Nel mirino dei criminali informatici è finita anche l’Olanda. I media locali parlano di “crisi nazionale” e di sicurezza del Paese in pericolo: l’allarme è stato lanciato dai direttori di tre importanti società olandesi di sicurezza informatica (Eye, Hunt & Hackett e Northwave) che hanno chiesto un intervento urgente del governo. Gli attacchi ransomware, hanno spiegato i tre esperti, sono sempre più numerosi e le richieste d’aiuto sono troppe per essere gestite dalle società olandesi da sole.
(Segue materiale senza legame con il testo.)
import Summits.BirchSwinnertonDyer.BirchSwinnertonDyer.Theorems.EisensteinPrimesMazurMCOnCellBKernelCertP13NoUnitVertex
import Summits.BirchSwinnertonDyer.BirchSwinnertonDyer.Theorems.EisensteinPrimesMazurMCOnCellBKernelCertP13PredictedCell
import Summits.BirchSwinnertonDyer.BirchSwinnertonDyer.Theorems.EisensteinPrimesMazurMCOnCellBKernelCertP13ThirdCell
import Summits.BirchSwinnertonDyer.BirchSwinnertonDyer.Theorems.EisensteinPrimesMazurMCOnCellBKernelCertP13FourthCell
import Summits.BirchSwinnertonDyer.BirchSwinnertonDyer.Theorems.EisensteinPrimesMazurMCOnCellBKernelCertP13FifthCell
import Summits.BirchSwinnertonDyer.BirchSwinnertonDyer.Theorems.EisensteinPrimesMazurMCOnCellBKernelCertP13SplitA10Cell
import Summits.BirchSwinnertonDyer.BirchSwinnertonDyer.Theorems.EisensteinPrimesMazurMCOnCellBKernelCertP13InertCell
import Summits.BirchSwinnertonDyer.BirchSwinnertonDyer.Theorems.EisensteinPrimesMazurMCOnCellBKernelCertP13TenthCell
import Summits.BirchSwinnertonDyer.BirchSwinnertonDyer.Theorems.EisensteinPrimesMazurMCOnCellBKernelCertP13EleventhCell
import Summits.BirchSwinnertonDyer.BirchSwinnertonDyer.Theorems.EisensteinPrimesMazurMCOnCellBKernelCertP13SeventhCell
import Summits.BirchSwinnertonDyer.BirchSwinnertonDyer.Theorems.EisensteinPrimesMazurMCOnCellBKernelCertP13NinthCell
import Summits.BirchSwinnertonDyer.BirchSwinnertonDyer.Theorems.EisensteinPrimesMazurMCOnCellBKernelCertP13TwelfthCell
import Summits.BirchSwinnertonDyer.BirchSwinnertonDyer.Theorems.EisensteinPrimesMazurMCOnCellBKernelCertP13ThirteenthCell
import Summits.BirchSwinnertonDyer.BirchSwinnertonDyer.Theorems.EisensteinPrimesMazurMCOnCellBKernelCertP13DoorPrice
import Literature.NumberTheory.QuadraticFields.ImaginaryQuadraticPrescribedSplitting
import Literature.NumberTheory.EllipticCurves.BurungaleSkinner2023.Curve14a1TwistsCertificate
import Literature.NumberTheory.EllipticCurves.NonEisensteinPrimeOfSurjective
import Literature.NumberTheory.EllipticCurves.KrizLi2019.ThreeClassNumbers
import Mathlib.Tactic.NormNum.LegendreSymbol
import HarnessLib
Come hanno spiegato anche i tre direttori, il ransomware è un virus che si diffonde come un file o un semplice allegato di posta elettronica apparentemente inoffensivo ma che una volta scaricato cripta i file nel sistema. E pagare il riscatto non equivale ad avere la garanzia che gli hacker sblocchino i file. Per provare ad arginare la crisi, la polizia olandese ha lanciato la piattaforma No More Ransom, che contiene i codici di decrittazione per molti tipi di ransomware, incoraggiando le vittime di attacchi a controllare la piattaforma prima di considerare il pagamento del riscatto.